“Just to think of that young man serving me so!” said Dame Worthington, when sufficiently recovered from her state of collapse to articulate coherently. “Just to think of him who’s been more than a mother, to knock over my flowers and the gold fish, to tumble over me in the passage and go to sleep lying in my room, without word of apology, in a state of senselessness; laughing with the lodgers on the stairs, and to go to bed with Mistress Haylark in a delicate state of health on the landing! Oh, Mary, Mary! that I should have lived to see him with my own eyes in bed in the parlour, laughing, making fun, and tumbling over me before you and Mistress Haylark’s daughter, which is old enough to be his mother! Deary me, Mary, my dear, deary me! Such is the way, my dear, that the black bottle in the cupboard which lodgers marked ‘poison’ operates at the dead of night upon a poor defenceless housekeeper and widow who’s been quiet and kind to him in the passage, but not old enough or forgetful enough to disremember the young man in her night-clothes named Warbeck, who has lost her lawful consoler, which smells, on the top shelf behind the pickles, for ten long years, like gin!”

It is difficult to imagine, perhaps, the dreadful state of feeling in which the garrulous dame found herself after the consolations of her lawful consoler which smells—on the top shelf behind the pickles, for ten long years—like gin; but of this we are fully assured, that when Charles Warbeck had had a pleasant nap in his cosy room, and concluded a long consultation with the water-pitcher, he discovered, unmistakably, that several hundred fairies, or demons rather, were busily engaged at wood-chopping under the canopy of his cranium, and threatening every moment to split his invaluable head into halves.
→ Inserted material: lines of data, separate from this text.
import Literature.MathematicalPhysics.QuantumFieldTheory.GaussianFieldOfCovariance
import Literature.MathematicalPhysics.QuantumLattice.LatticeGaugeDLR
import Literature.MathematicalPhysics.QuantumLattice.LatticeScalarField
import Mathlib.Combinatorics.SimpleGraph.Metric
import HarnessLib

/-!
# Chatterjee's discrete Proca field: definition, covariance decay, convergence to the Euclidean Proca field

S. Chatterjee, *A scaling limit of `SU(2)` lattice Yang–Mills–Higgs theory*, Probab. Math. Phys.
**7** (2026) 339–381, arXiv:2401.10507 [Chatterjee2026YMHiggs], §4.3 (Definition 4.5, Theorem 4.6)
and §4.6 (Lemma 4.10); theorem numbering of arXiv:2401.10507v4 (= the held corpus text; the
PMP pagination was not checked), as in the tree's `ContinuumLimits.chatterjee_su2_higgs`
(constructive-qft.S19, Thm 3.2 of the same paper) and `SU2HiggsKeyEstimate` (Lemma 5.5, proved).

This file TYPES (statements only; cross-ladder literature-typing layer, D-0088) the Gaussian
lattice field through which both main theorems of the paper (Thm 3.1 for `U(1)`, Thm 3.2 for
`SU(2)`) pass: in the proof of Thm 3.2 (§5.5) the unitary-gauge field `A` on a box
`Λ' = {−M, …, M}ᵈ`, `M ≍ ε⁻⁴`, is coupled in total variation (Lemmas 5.7–5.9) to three independent
discrete Proca fields of mass parameter `α g/√2 = c ε/√2` (in the paper's normalisation), and the
continuum statement is then Theorem 4.6 below together with the boundary-insensitivity Lemma 4.11.

## Contents

* `procaEdges d L`, `procaPlaquettes d L`: the positively oriented edges and the plaquettes of the
  box `Λ_L = {−L, …, L}ᵈ ⊆ ℤᵈ` **without** identification of opposite faces (free boundary
  condition, §4.3: "Let `Λ`, `E` and `P` be as in Subsection 1.1, but now without identifying
  opposite faces"), in the tree's `ℤᵈ` vocabulary `ZdEdge d = Site d × Fin d`,
  `ZdPlaquette d` (`LatticeGaugeDLR`) and `box d L` (`ThermodynamicLimit`).
* `latticeCurl x p = x(e₁) + x(e₂) − x(e₃) − x(e₄)`: the oriented plaquette sum `x(p)` of a real
  edge function (the display before Def. 4.5); `procaEnergy d L ε x = ½ ∑ₚ x(p)² + (ε²/2) ∑ₑ x(e)²`.
* `discreteProcaMeasure d L ε`: **Definition 4.5**, the centred Gaussian measure on real edge
  functions with density proportional to `exp (−procaEnergy)` with respect to Lebesgue measure on
  `ℝ^{E}`, realised on `ZdEdge d → ℝ` as the push-forward (extension by `0` off `procaEdges d L`,
  `extendEdges`) of the normalised density measure on `↥(procaEdges d L) → ℝ`.
* `procaEdgeGraph d L`: the graph on edges in which two edges are neighbours iff they share a
  plaquette of `Λ_L` (§4.6), whose graph distance is the `d(e, e')` of Lemma 4.10.
* `discreteProca_covariance_decay` (**Lemma 4.10**, named fact):
  `|E(X(e) X(e'))| ≤ ε⁻² (1 − ε²/(16 d))^{d(e,e')}` for mass parameter `0 < ε ≤ 1`.
* `procaEdgeFieldLaw`, `discreteProca_tendstoInLaw` (**Theorem 4.6**, named fact): along
  `L → ∞`, `ε → 0` with `L ≥ ε^{−1−δ}`, the rescaled field `Y_i = ε^{−(d−2)/2} X(ε⁻¹·, i)`
  smeared against `φ dxᵢ` converges in law to the centred Gaussian of variance
  `(φ dxᵢ, R₁ φ dxᵢ) = C₁(φ, φ) + C₁(∂ᵢφ, ∂ᵢφ)`, i.e. to the `eᵢ`-component of the Euclidean
  Proca field of parameter `λ = 1` (`procaComponentCovariance 1 (EuclideanSpace.single i 1)` of
  `GaussianFieldOfCovariance`, where that Gaussian field is proved to exist and to be unique).

## Rendering choices and deviations from print (all bookkeeping; listed again at each fact)

* One direction component at a time: the facts pair the field with the test 1-forms `φ dxᵢ`
  only, exactly as `chatterjee_su2_higgs` does (deviation (i) there); joint Gaussianity across
  directions (the off-diagonal covariances `λ⁻¹ ∫ (∂ᵢφᵢ) K_λ (∂ⱼφⱼ)`) is printed but not
  transcribed — Schwartzian 1-forms `𝒜(ℝᵈ)` (§2.1) are not in the tree's vocabulary.
* Point sampling `φ(ε a)` (the tree's `finLatticeField`, `Φ = ρ εᵈ ∑ₐ φ(εa) X(a, i)`) instead of
  the Voronoi-cell averages `∫_{ε(D+a)} φ` of (4.?) — the vectors `u` and `w` of the printed proof
  of Thm 4.6, `‖u − w‖² = O(ε^{d+2})`, so the two smearings have the same limit in law (deviation
  (iii) at `chatterjee_su2_higgs`).
* Convergence in law of `Y(f)` for every `f` (§2.1) is rendered as `TendstoInLaw` (pointwise
  convergence of generating functionals); the two are equivalent (`t • φ ∈ 𝒮`).
* Normalisation of `C_m`: `freeCovarianceReal m` is `⟨φ, (−Δ + m²)⁻¹ ψ⟩_{L²}` in Mathlib's Fourier
  convention (`FreeCovariance`, symbol `((2π‖ξ‖)² + m²)⁻¹`), i.e. the pairing with the heat-kernel
  integral `K_{m²}` of (2.1); so `(φ dxᵢ, R_λ φ dxᵢ) = ∫ φ K_λ φ + λ⁻¹ ∫ (∂ᵢφ) K_λ (∂ᵢφ)` (§4.5) is
  `procaComponentCovariance √λ eᵢ φ φ` (audit recorded in `ContinuumLimits`, module docstring
  "S19").

Not transcribed: Lemma 4.4 (Kolmogorov consistency: coordinatewise convergence in law gives a
limit random distributional 1-form — in the tree the limit object is a measure on `𝒮'`, supplied by
`exists_procaComponentField`); Lemma 4.11 (insensitivity to boundary values prescribed on `∂E`,
`|E Y'(f) − E Y(f)| ≤ C L^{−B} ‖x‖`, `|Var Y'(f) − Var Y(f)| ≤ C L^{−B}` for `L ≥ ε⁻³`: conditioning
a Gaussian vector on a sub-family of coordinates has no vocabulary here); the eigenvalue bounds
`xᵀQx ≥ εᵈ‖x‖²`, `‖R‖ ≤ ε⁻ᵈ` inside the proof of Thm 4.6. No proofs (typing layer); the two results
are named facts `def … : Prop` (D-0014), both fully proved in the source (finite-dimensional
Gaussian computations), hence dischargeable.
-/

noncomputable section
Pale, penitent, and full of pious intentions for the future, Charley Warbeck lay on the sofa before his fire, buried in thought.

The church clock struck the hour of eleven, and, as he heard it, he sighed,

“What a fool I have been to-day in not taking that packet of notes to the India House. I shake like a leaf, and I know not why; and haunted by every imaginable terror. I cannot gaze firmly at any one; the sound of every voice seems like a demon bawling in my ears, and every step that approaches appears to be that of some officer ready to tap me on the shoulder, and march me off to prison. I’d give anything in the world to have had this cursed money delivered to-day, and should not have dreamed of such a thing as to absent myself, but for Redgill. He has continually bored me to lend him money and lend him money, until my own poverty almost tempted me to steal. D—n the money!” said Warbeck, in a rage, slamming the packet of notes upon the table, and tossing about in his chair. “It burns my very pocket, and my brain even seems on fire since I’ve had that wine.”

For some time young Warbeck sat looking at the notes, and would willingly have gone to the India House then, but it was too late.

While thus reflecting the door noiselessly opened, and Redgill entered the chamber!

Approaching the table he was much surprised at Charley’s absence of mind in not awaking from his reverie, but was pleased to see the bank package lying on the table.

Pretending not to have observed anything of the sort, he slapped his friend familiarly on the back, who, awaking to his senses, seized the package in much haste and confusion, and placed it, as he supposed, unseen, beneath the cushions of the sofa.

Redgill, cold as ice, perfectly collected, and fully resolved in purpose, observed his friend’s perturbation and confusion, but smiled good-humouredly, and conversed with animation.